Taking the long view.

This framed item has been on the wall of my bindery (at various locations) since I started work in 1992:

pledge

Here’s the same text, taken from the Services Offered page of my business website:

I am dedicated to preserving the legacy of books and documents that we have inherited.  To the best of my knowledge and ability I use techniques and materials that will last for generations.  Whenever possible, the materials are of archival quality:  acid-free and buffered papers & board, inert and reversible adhesives, unbleached linen thread, et cetera.  The techniques I use for binding and conservation work are likewise archivally oriented, non-damaging, and reversible in the event the book or document requires additional attention in the future.  All work is, of course, unconditionally guaranteed.

 

That last line sometimes surprises people. But it is extremely important, and has stood me in very good stead over the years I have been in business.  As I told a client by email this morning, concerning work on a recently-completed project (a 1910 D.A.R. charter on natural vellum which had been poorly framed and stored):

Well, I’ve done all that can be done, I think. The document is flat, the remaining wrinkling is where it was once wet and then dried in contact with the glass.

But as it says on my website: my work is unconditionally guaranteed. I want to wait until you have a chance to see the condition of the charter, and if you’re not satisfied with the work, just don’t send me payment (or if payment has already been sent, I’ll hold onto the check until you have the charter and can judge for yourself). Seriously, it is much more important to me that you be satisfied with the work than the few hours of labor I have invested in this project. I have always operated by this policy, and it has been by far the best thing for my customers and reputation.

 

You might think that people would take advantage of such a policy to try and screw me out of deserved payment. And maybe a couple have in my 23+ years of business. But I think the vast majority of people are honest and well-intentioned; if I think that a client isn’t trustworthy, I just don’t take the job. That has probably filtered out a few potential problems. And the others I chalk up to being a cost of doing business. Because when I tell a client that if they are not satisfied with the work, and I will either do what is necessary to make them satisfied or there’s no charge, they see that I’m not trying to cheat them in any way. And having that reputation as a craftsman is priceless.

Recently I was helping out a local NFP arts organization, by getting information together for some renovation work they need to have done. I met with several contractors, walked them through the facility so they could see the scope of the work, and then asked them to provide estimates for what needed to be done and at what cost, so that the NFP Board and Executive could seek funding.
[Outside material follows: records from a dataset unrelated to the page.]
omit [TopologicalSpace Y] [ChartedSpace (𝔼 3) Y] in
/-- **radial/tube lower bound**: off the core, `e^{-σ} ≥ ξ(1/‖y‖)` at `inl y` [folklore] -/
theorem ξ_le_exp_neg_collarInv_inl {y : 𝔼 4} (hC : ν.shrink.traceGlueData.inl y ∉ ν.coreC) :
    TraceCollar.ξ ‖y‖⁻¹ ≤ Real.exp (-(ν.collarInv jA jB (ν.shrink.traceGlueData.inl y)).2) := by
  have h1 : 1 < ‖y‖ := ν.one_lt_norm_of_not_mem_coreC hC
  have hy : y ≠ 0 := by rintro rfl; norm_num at h1
  have hypos : 0 < ‖y‖ := by linarith
  have hα : 0 < ‖y‖⁻¹ := inv_pos.2 hypos
  have hα1 : ‖y‖⁻¹ < 1 := inv_lt_one_of_one_lt₀ h1
  have hX : 0 < TraceCollar.ξ ‖y‖⁻¹ := TraceCollar.ξ_pos hα hα1
  by_cases hc : radialProjection (spherePt 3) y ∈ ν.closedTube
  · rw [ν.collarInv_inl_of_mem hc, ΨTube]
    simp only [neg_neg]
    have hΩ : (TraceCollar.ξ ‖y‖⁻¹, Real.log (2 / ‖(ν.toHomeo.symm (radialProjection (spherePt 3) y)).2‖)) ∈
        TraceCollar.Ωpos := hX
    have hN : 0 < (ν.profP y).1 := (TraceCollar.Φ_mem_Quad hΩ).1
    rw [Real.exp_log hN, profP, TraceCollar.Φ, TraceCollar.Nf_of_pos hX]
    exact (le_max_left _ _).trans (TraceCollar.max_le_ρ hX _)
  · rw [ν.collarInv_inl_of_not_mem hy hc, ΨRad]
    simp only [neg_neg]
    rw [Real.exp_log hX]

omit [TopologicalSpace Y] [ChartedSpace (𝔼 3) Y] in
/-- A handle-chart point `inr (x, w'')` off the core has `‖x‖ < 1` and `w'' ≠ 0`. [folklore] -/
theorem norm_lt_one_of_inr_not_mem_coreC {x w : 𝔼 2} (hC : ν.shrink.traceGlueData.inr (x, w) ∉ ν.coreC) :
    ‖x‖ < 1 ∧ w ≠ 0 := by
  rw [coreC, ν.shrink.inr_mem_core_iff, not_or, not_le, not_and_or] at hC
  exact ⟨hC.1, hC.2.resolve_right (not_not.2 hC.1.le)⟩

omit [TopologicalSpace Y] [ChartedSpace (𝔼 3) Y] in
/-- **flat lower bound**: off the core, `e^{-σ} ≥ ψ(log (2/‖w‖))` at `inr (x, w'')`, `w = univBall w''` [folklore] -/
theorem ψ_le_exp_neg_collarInv_inr {x w : 𝔼 2} (hC : ν.shrink.traceGlueData.inr (x, w) ∉ ν.coreC) :
    TraceCollar.ψ (Real.log (2 / ‖OpenPartialHomeomorph.univBall (0 : 𝔼 2) 2 w‖)) ≤
      Real.exp (-(ν.collarInv jA jB (ν.shrink.traceGlueData.inr (x, w))).2) := by
  obtain ⟨hx1, hw⟩ := ν.norm_lt_one_of_inr_not_mem_coreC hC
  have hw' : OpenPartialHomeomorph.univBall (0 : 𝔼 2) 2 w ≠ 0 := univBall_ne_zero hw
  have hr : 0 < ‖OpenPartialHomeomorph.univBall (0 : 𝔼 2) 2 w‖ := norm_pos_iff.2 hw'
  have hYy : 0 < Real.log (2 / ‖OpenPartialHomeomorph.univBall (0 : 𝔼 2) 2 w‖) :=
    Real.log_pos ((lt_div_iff₀ hr).2 (by linarith [norm_univBall_lt w]))
  have hψ : 0 < TraceCollar.ψ (Real.log (2 / ‖OpenPartialHomeomorph.univBall (0 : 𝔼 2) 2 w‖)) := TraceCollar.ψ_pos hYy
  by_cases hx : x = 0
  · subst hx
    rw [ν.collarInv_inr_zero, ΨFlat]
    simp only [neg_neg]
    rw [show radF ((0 : 𝔼 2), w) = ‖OpenPartialHomeomorph.univBall (0 : 𝔼 2) 2 w‖ from rfl, Real.exp_log hψ]
  · have hxpos : 0 < ‖x‖ := norm_pos_iff.2 hx
    have hinl : ν.shrink.traceGlueData.inr (x, w) = ν.shrink.traceGlueData.inl (ν.shrink.traceBwd (x, w)) :=
      (ν.shrink.inl_eq_inr_iff.2 ⟨hx, rfl⟩).symm
    have hdir : radialProjection (spherePt 3) (ν.shrink.traceBwd (x, w)) =
        ν.toFun (radialProjection (spherePt 1) x, OpenPartialHomeomorph.univBall (0 : 𝔼 2) 2 w) := by
      conv_lhs => rw [← norm_smul_coe_radialProjection (spherePt 1) x]
      rw [ν.shrink.traceBwd_apply hxpos, shrink_apply, radialProjection_smul _ (inv_pos.2 hxpos)]
    have hmem : radialProjection (spherePt 3) (ν.shrink.traceBwd (x, w)) ∈ ν.closedTube := by
      rw [hdir, mem_closedTube_iff]; exact (norm_univBall_lt w).le
    have hnorm : ‖ν.shrink.traceBwd (x, w)‖ = ‖x‖⁻¹ := by rw [ν.shrink.norm_traceBwd]
    have hX : 0 < TraceCollar.ξ ‖x‖ := TraceCollar.ξ_pos hxpos hx1
    rw [hinl, ν.collarInv_inl_of_mem hmem, ΨTube]
    simp only [neg_neg]
    rw [profP, hnorm, inv_inv, hdir, toHomeo_symm_apply']
    have hΩ : (TraceCollar.ξ ‖x‖, Real.log (2 / ‖OpenPartialHomeomorph.univBall (0 : 𝔼 2) 2 w‖)) ∈ TraceCollar.Ωpos := hX
    have hN := (TraceCollar.Φ_mem_Quad hΩ).1
    rw [Real.exp_log hN, TraceCollar.Φ, TraceCollar.Nf_of_pos hX]
    exact (le_max_right _ _).trans (TraceCollar.max_le_ρ hX _)

/-- `e^{-σ} > e^{-a}` means `σ < a` [folklore] -/
theorem lt_of_exp_neg_lt {σ a : ℝ} (h : Real.exp (-a) < Real.exp (-σ)) : σ < a := by
  rw [Real.exp_lt_exp] at h; linarith

end SizeBounds

/-! ### The end clauses -/

section Clauses

variable {Y : Type*} [TopologicalSpace Y] [ChartedSpace (𝔼 3) Y]
  {jA : ν.complement → Y} {jB : ↥solidTorus → Y}

omit [TopologicalSpace Y] [ChartedSpace (𝔼 3) Y] in
/-- The core `C = inl(B̄⁴) ∪ coreDisc(𝔻²)` is compact. [folklore] -/
theorem isCompact_coreC : IsCompact ν.coreC :=
  ((isCompact_closedBall _ _).image ν.shrink.traceGlueData.continuous_inl).union
    ((isCompact_closedBall _ _).image ν.shrink.contMDiff_coreDisc.continuous)

omit [TopologicalSpace Y] [ChartedSpace (𝔼 3) Y] in
/-- The core is closed. [folklore] -/
theorem isClosed_coreC : IsClosed ν.coreC := ν.isCompact_coreC.isClosed

/-- **the collar as an open partial homeomorphism** `Y × ℝ ≅ OpenTrace ν' ∖ C` [folklore] -/
def collarPH (hG : ν.IsSurgeryWith jA jB) : OpenPartialHomeomorph (Y × ℝ) ν.shrink.OpenTrace where
  toFun := ν.collar jA jB
  invFun := ν.collarInv jA jB
  source := univ
  target := (ν.coreC)ᶜ
  map_source' p _ := ν.collar_not_mem_coreC hG p
  map_target' _ _ := mem_univ _
  left_inv' p _ := ν.collarInv_collar hG p
  right_inv' _ hz := ν.collar_collarInv hG hz
  open_source := isOpen_univ
  open_target := ν.isClosed_coreC.isOpen_compl
  continuousOn_toFun := (ν.contMDiff_collar hG).continuous.continuousOn
  continuousOn_invFun := (ν.contMDiffOn_collarInv hG).continuousOn

/-- The collar partial homeomorphism as a function. [folklore] -/
theorem collarPH_apply (hG : ν.IsSurgeryWith jA jB) (p : Y × ℝ) : ν.collarPH hG p = ν.collar jA jB p := rfl

/-- The collar is an open map. [folklore] -/
theorem isOpen_image_collar (hG : ν.IsSurgeryWith jA jB) {s : Set (Y × ℝ)} (hs : IsOpen s) :
    IsOpen (ν.collar jA jB '' s) :=
  (ν.collarPH hG).isOpen_image_of_subset_source hs (subset_univ _)

/-- **end clause 1**: `c(Y × [a, ∞))` is closed (the height `σ → -∞` at the core) [folklore] -/
theorem isClosed_image_collar_ge (hG : ν.IsSurgeryWith jA jB) (a : ℝ) :
    IsClosed (ν.collar jA jB '' {p | a ≤ p.2}) := by
  -- the three open pieces of the complement
  set α₀ : ℝ := TraceCollar.αof (Real.exp (-a)) with hα₀
  have hα₀pos : 0 < α₀ := TraceCollar.αof_pos (Real.exp_pos _)
  have hα₀1 : α₀ < 1 := TraceCollar.αof_lt_one _
  set Y₀ : ℝ := TraceCollar.ψinv (Real.exp (-a)) with hY₀
  have hY₀pos : 0 < Y₀ := TraceCollar.ψinv_pos _
  set U₁ : Set ν.shrink.OpenTrace := ν.collar jA jB '' {p | p.2 < a} with hU₁
  set U₂ : Set ν.shrink.OpenTrace := ν.shrink.traceGlueData.inl '' Metric.ball (0 : 𝔼 4) α₀⁻¹ with hU₂
  set U₃ : Set ν.shrink.OpenTrace := ν.shrink.traceGlueData.inr ''
    {z | ‖OpenPartialHomeomorph.univBall (0 : 𝔼 2) 2 z.2‖ < 2 * Real.exp (-Y₀)} with hU₃
  have hO₁ : IsOpen U₁ := ν.isOpen_image_collar hG (isOpen_lt continuous_snd continuous_const)
  have hO₂ : IsOpen U₂ := ν.shrink.traceGlueData.isOpenEmbedding_inl.isOpenMap _ Metric.isOpen_ball
  have hO₃ : IsOpen U₃ := by
    refine ν.shrink.traceGlueData.isOpenEmbedding_inr.isOpenMap _ (isOpen_lt ?_ continuous_const)
    exact continuous_norm.comp ((OpenPartialHomeomorph.contDiff_univBall (n := ⊤) (c := (0 : 𝔼 2)) (r := 2)).continuous.comp
      continuous_snd)
  -- points of these pieces have height `< a` (or are in the core)
  have hlow : ∀ z ∈ U₁ ∪ U₂ ∪ U₃, z ∉ ν.collar jA jB '' {p | a ≤ p.2} := by
    rintro z hz ⟨p, hp, rfl⟩
    have hσ : (ν.collarInv jA jB (ν.collar jA jB p)).2 = p.2 := by rw [ν.collarInv_collar hG]
    have hC : ν.collar jA jB p ∉ ν.coreC := ν.collar_not_mem_coreC hG p
    rcases hz with (⟨p', hp', hpp'⟩ | ⟨y, hy, hyp⟩) | ⟨z', hz', hzp⟩
    · rw [ν.collar_injective hG hpp'] at hp'
      exact (not_lt.2 hp) (show p.2 < a from hp')
    · rw [← hyp] at hσ hC
      have h1 : 1 < ‖y‖ := ν.one_lt_norm_of_not_mem_coreC hC
      have hbound := ν.ξ_le_exp_neg_collarInv_inl (jA := jA) (jB := jB) hC
      rw [hσ] at hbound
      rw [Metric.mem_ball, dist_zero_right] at hy
      have hinv : α₀ < ‖y‖⁻¹ := by rwa [lt_inv_comm₀ hα₀pos (by linarith)]
      have hξ : Real.exp (-a) < TraceCollar.ξ ‖y‖⁻¹ := by
        rw [← TraceCollar.ξ_αof (Real.exp (-a))]
        exact ξ_lt_ξ hα₀pos.le hinv (inv_lt_one_of_one_lt₀ h1)
      exact (not_lt.2 hp) (lt_of_exp_neg_lt (hξ.trans_le hbound))
    · obtain ⟨x, w⟩ := z'
      rw [← hzp] at hσ hC
      have hbound := ν.ψ_le_exp_neg_collarInv_inr (jA := jA) (jB := jB) hC
      rw [hσ] at hbound
      obtain ⟨-, hw⟩ := ν.norm_lt_one_of_inr_not_mem_coreC hC
      have hr : 0 < ‖OpenPartialHomeomorph.univBall (0 : 𝔼 2) 2 w‖ := norm_pos_iff.2 (univBall_ne_zero hw)
      simp only [mem_setOf_eq] at hz'
      have hYy : Y₀ < Real.log (2 / ‖OpenPartialHomeomorph.univBall (0 : 𝔼 2) 2 w‖) := by
        rw [Real.lt_log_iff_exp_lt (by positivity), lt_div_iff₀ hr]
        have := hz'
        rw [Real.exp_neg] at this
        calc Real.exp Y₀ * ‖OpenPartialHomeomorph.univBall (0 : 𝔼 2) 2 w‖
            < Real.exp Y₀ * (2 * (Real.exp Y₀)⁻¹) := by gcongr
          _ = 2 := by field_simp
      have hψ : Real.exp (-a) < TraceCollar.ψ (Real.log (2 / ‖OpenPartialHomeomorph.univBall (0 : 𝔼 2) 2 w‖)) := by
        rw [← TraceCollar.ψ_ψinv (Real.exp_pos (-a))]
        exact TraceCollar.strictMonoOn_ψ hY₀pos.le (hY₀pos.trans hYy).le hYy
      exact (not_lt.2 hp) (lt_of_exp_neg_lt (hψ.trans_le hbound))
  -- the complement is the union of the three pieces
  have heq : (ν.collar jA jB '' {p | a ≤ p.2})ᶜ = U₁ ∪ U₂ ∪ U₃ := by
    refine Subset.antisymm ?_ fun z hz ↦ hlow z hz
    intro z hz
    by_cases hC : z ∈ ν.coreC
    · rcases hC with ⟨y, hy, rfl⟩ | ⟨x, hx, rfl⟩
      · refine Or.inl (Or.inr ⟨y, ?_, rfl⟩)
        rw [Metric.mem_closedBall, dist_zero_right] at hy
        rw [Metric.mem_ball, dist_zero_right]
        exact hy.trans_lt ((one_lt_inv₀ hα₀pos).2 hα₀1)
      · refine Or.inr ⟨(x, 0), ?_, rfl⟩
        simp only [mem_setOf_eq, OpenPartialHomeomorph.univBall_apply_zero, norm_zero]
        positivity
    · obtain ⟨p, rfl⟩ : z ∈ range (ν.collar jA jB) := by rw [ν.range_collar hG]; exact hC
      refine Or.inl (Or.inl ⟨p, ?_, rfl⟩)
      simp only [mem_setOf_eq]
      by_contra h
      exact hz ⟨p, not_lt.1 h, rfl⟩
  rw [← isOpen_compl_iff, heq]
  exact (hO₁.union hO₂).union hO₃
With the first two contractors, things went exactly as expected. However, when the third contractor went through the facility, he saw something which caught his attention  and he started reconsidering the whole project (one of the other contractors had noticed the same thing and remarked on it, but didn’t investigate further). By the time we were done, he turned to me, shook his head and said something along the lines of: “I’m going to talk myself out of a job, but I think that the problem you’re having isn’t the one you think you’re having. I think you should get a qualified structural engineer in to do a formal check, but I don’t think you need me to do the work you asked me to bid on. That’s just a symptom of what is really going on, and it’d be cheaper and easier to correct the actual source of the trouble.”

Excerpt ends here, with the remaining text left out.